Extraction of sword bean proteins

For the extraction of sword bean proteins from soaked beans, sword beans were ground in distilled water with a blender. The suspension containing ground beans was heated at 100 °C and then squeezed (Extract A), a method similar to the traditional preparation of soymilk. Extract A was a slightly clouded solution (Fig. (A), a). The protein concentration of Extract A was 1.2 ± 0.2 mg/mL (Fig. (B)), which was much lower than expected, suggesting that heating at 100 °C induced protein precipitation. The same suspension was therefore squeezed without heating (Extract B) and then heated at 100 °C followed by squeezing (Extract C). Extract B had a watery milky appearance (Fig. (A), b) and exhibited a protein concentration of 15.9 ± 1.9 mg/mL (Fig. (B)). During the preparation of Extract C, the protein from Extract B precipitated after heating at 100 °C (Fig. (A), c). Extract C was also a slightly clouded solution; it looked similar to Extract A (Fig. (A), d) and exhibited a protein concentration of 0.8 ± 0.1 mg/mL (Fig. (B)). Thus, the protein concentration of Extract B was more than 13-fold higher than that of Extract A and Extract C (Fig. (B)). Statistical analysis also indicated that the protein concentration of Extract B was significantly higher than that of Extract A and Extract C (p < 0.001) and that the concentration was not significantly different between Extract A and Extract C (p > 0.5). As described above, proteins in Extract B were precipitated by heating at 100 °C (Fig. (A), c). The precipitated proteins were collected by squeezing with a cotton cloth (Fig. (C)). Approximately 8.6 g of wet precipitate was obtained from 100 g of Extract B. These results suggested that most sword bean proteins were precipitated by heating at 100 °C.

Fig. 2. Protein extraction from sword beans.

Notes: (A) Extract A was prepared by heating followed by squeezing (a). Extract B was prepared by squeezing without heating (b). Extract B was heated (c) and then squeezed (d) for the preparation of Extract C. (B) The protein concentrations of Extract A (1), Extract B (2), and Extract C (3) were determined using the Bradford method with bovine serum albumin as a standard. Data represent the average ± standard deviation of three independent experiments. (C) The precipitate was collected by heating Extract B in the preparation of Extract C. The white bar represents 2 cm. (D) Sword bean proteins were separated on an SDS-polyacrylamide gel (12.5% polyacrylamide). Proteins corresponding to 10 μg of soybean protein (lane 1), 10 μg of sword bean protein from Extract B (lane 2), and 1 μg of sword bean protein from Extract B (lane 3) were electrophoresed on an SDS-polyacrylamide gel (12.5% polyacrylamide) and stained with Coomassie Brilliant Blue R-250.
Fig. 2. Protein extraction from sword beans.

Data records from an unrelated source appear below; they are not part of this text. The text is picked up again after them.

/-! ## Monotone convergence on the `B`-side -/

/-- **Monotone convergence step.** If `B ≥ 0` is measurable with `B e^{-ε·}` integrable on
`(0, ∞)` for every `ε > 0`, and the damped Fejér means
`J(ε) = ∫_0^∞ B(u) e^{-εu} K_λ(y − u) du` converge to `L` as `ε → 0⁺`, then `B K_λ(y − ·)` is
integrable on `(0, ∞)` and `∫_0^∞ B(u) K_λ(y−u) du = L`. [folklore] -/
theorem integrableOn_of_tendsto_damped {B : ℝ → ℝ} (hB0 : ∀ u, 0 ≤ B u)
    (hgr : ∀ ε : ℝ, 0 < ε → IntegrableOn (fun u => B u * rexp (-(ε * u))) (Ioi 0))
    {l : ℝ} (hl : 0 < l) (y : ℝ) {L : ℝ}
    (hJ : Tendsto (fun ε : ℝ => ∫ u in Ioi (0 : ℝ),
        B u * rexp (-(ε * u)) * (2 * l * sinc (l * (y - u)) ^ 2)) (𝓝[>] 0) (𝓝 L)) :
    IntegrableOn (fun u => B u * (2 * l * sinc (l * (y - u)) ^ 2)) (Ioi 0) ∧
      ∫ u in Ioi (0 : ℝ), B u * (2 * l * sinc (l * (y - u)) ^ 2) = L := by
  set K : ℝ → ℝ := fun u => 2 * l * sinc (l * (y - u)) ^ 2 with hK_def
  have hKc : Continuous K := by rw [hK_def]; fun_prop
  have hK0 : ∀ u, 0 ≤ K u := fun u => fejer_nonneg hl.le _
  have hKle : ∀ u, ‖K u‖ ≤ 2 * l := fun u => by
    rw [Real.norm_of_nonneg (hK0 u)]; exact fejer_le hl.le _
  set f : ℕ → ℝ → ℝ := fun n u => B u * rexp (-(1 / ((n : ℝ) + 1) * u)) * K u with hf_def
  have hf0 : ∀ n u, 0 ≤ f n u := fun n u => mul_nonneg (mul_nonneg (hB0 u) (exp_pos _).le) (hK0 u)
  have hfi : ∀ n, IntegrableOn (f n) (Ioi 0) := fun n =>
    (hgr (1 / ((n : ℝ) + 1)) (by positivity)).mul_bdd hKc.aestronglyMeasurable
      (Eventually.of_forall hKle)
  -- monotonicity in `n`
  have hmono : ∀ u, 0 < u → Monotone fun n => f n u := by
    intro u hu n m hnm
    simp only [hf_def]
    gcongr
    exact hB0 u
  -- the sequence of integrals
  have hseq : Tendsto (fun n : ℕ => 1 / ((n : ℝ) + 1)) atTop (𝓝[>] 0) :=
    tendsto_nhdsWithin_iff.2 ⟨tendsto_one_div_add_atTop_nhds_zero_nat,
      Eventually.of_forall fun n => show (0 : ℝ) < 1 / ((n : ℝ) + 1) by positivity⟩
  have hJseq : Tendsto (fun n : ℕ => ∫ u in Ioi (0 : ℝ), f n u) atTop (𝓝 L) := hJ.comp hseq
  have hJmono : Monotone fun n : ℕ => ∫ u in Ioi (0 : ℝ), f n u := by
    intro n m hnm
    exact setIntegral_mono_on (hfi n) (hfi m) measurableSet_Ioi fun u hu => hmono u hu hnm
  have hJle : ∀ n, ∫ u in Ioi (0 : ℝ), f n u ≤ L := fun n => hJmono.ge_of_tendsto hJseq n
  -- pointwise limit
  have hlim : ∀ u, Tendsto (fun n => f n u) atTop (𝓝 (B u * K u)) := by
    intro u
    have h1 : Tendsto (fun n : ℕ => rexp (-(1 / ((n : ℝ) + 1) * u))) atTop (𝓝 (rexp (-(0 * u)))) :=
      (Real.continuous_exp.tendsto _).comp
        ((tendsto_one_div_add_atTop_nhds_zero_nat.mul_const u).neg)
    simp only [zero_mul, neg_zero, Real.exp_zero] at h1
    simp only [hf_def]
    simpa only [mul_one] using (h1.const_mul (B u)).mul_const (K u)
  -- integrability of the limit
  have hint : IntegrableOn (fun u => B u * K u) (Ioi 0) := by
    refine MeasureTheory.integrable_of_tendsto (μ := volume.restrict (Ioi 0))
      (Eventually.of_forall hlim) (fun n => (hfi n).aestronglyMeasurable) ?_
    have hlint : ∀ n, ∫⁻ u in Ioi 0, ‖f n u‖ₑ = ENNReal.ofReal (∫ u in Ioi (0 : ℝ), f n u) := by
      intro n
      rw [← ofReal_integral_norm_eq_lintegral_enorm (hfi n)]
      congr 1
      exact integral_congr_ae (Eventually.of_forall fun u => Real.norm_of_nonneg (hf0 n u))
    simp_rw [hlint]
    refine ne_top_of_le_ne_top (ENNReal.ofReal_ne_top (r := L))
      (liminf_le_of_le (by isBoundedDefault) ?_)
    intro b hb
    obtain ⟨n, hn⟩ := hb.exists
    exact hn.trans (ENNReal.ofReal_le_ofReal (hJle n))
  refine ⟨hint, ?_⟩
  -- value of the limit
  have h2 : Tendsto (fun n : ℕ => ∫ u in Ioi (0 : ℝ), f n u) atTop
      (𝓝 (∫ u in Ioi (0 : ℝ), B u * K u)) :=
    integral_tendsto_of_tendsto_of_monotone (fun n => hfi n) hint
      ((ae_restrict_mem measurableSet_Ioi).mono fun u hu => hmono u hu)
      (Eventually.of_forall hlim)
  exact tendsto_nhds_unique h2 hJseq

The sword bean proteins contained in Extract B were separated on an SDS-polyacrylamide gel (Fig. (D)). SDS-PAGE analysis indicated that the crude extract of soybean (lane1) and sword bean (lanes 2 and 3) contained a variety of proteins (lane 2). However, the band pattern of sword bean proteins (lane 2) was completely different from that of soybean proteins (lane 1) for an equivalent amount of protein (10 μg per lane). The band pattern also showed that Extract B contained high levels of proteins having molecular weights of approximately 48 and 29 kDa (Fig. (D), lanes 2 and 3). From these results, we chose to use Extract B for subsequent physicochemical analyses to determine the properties of sword bean proteins.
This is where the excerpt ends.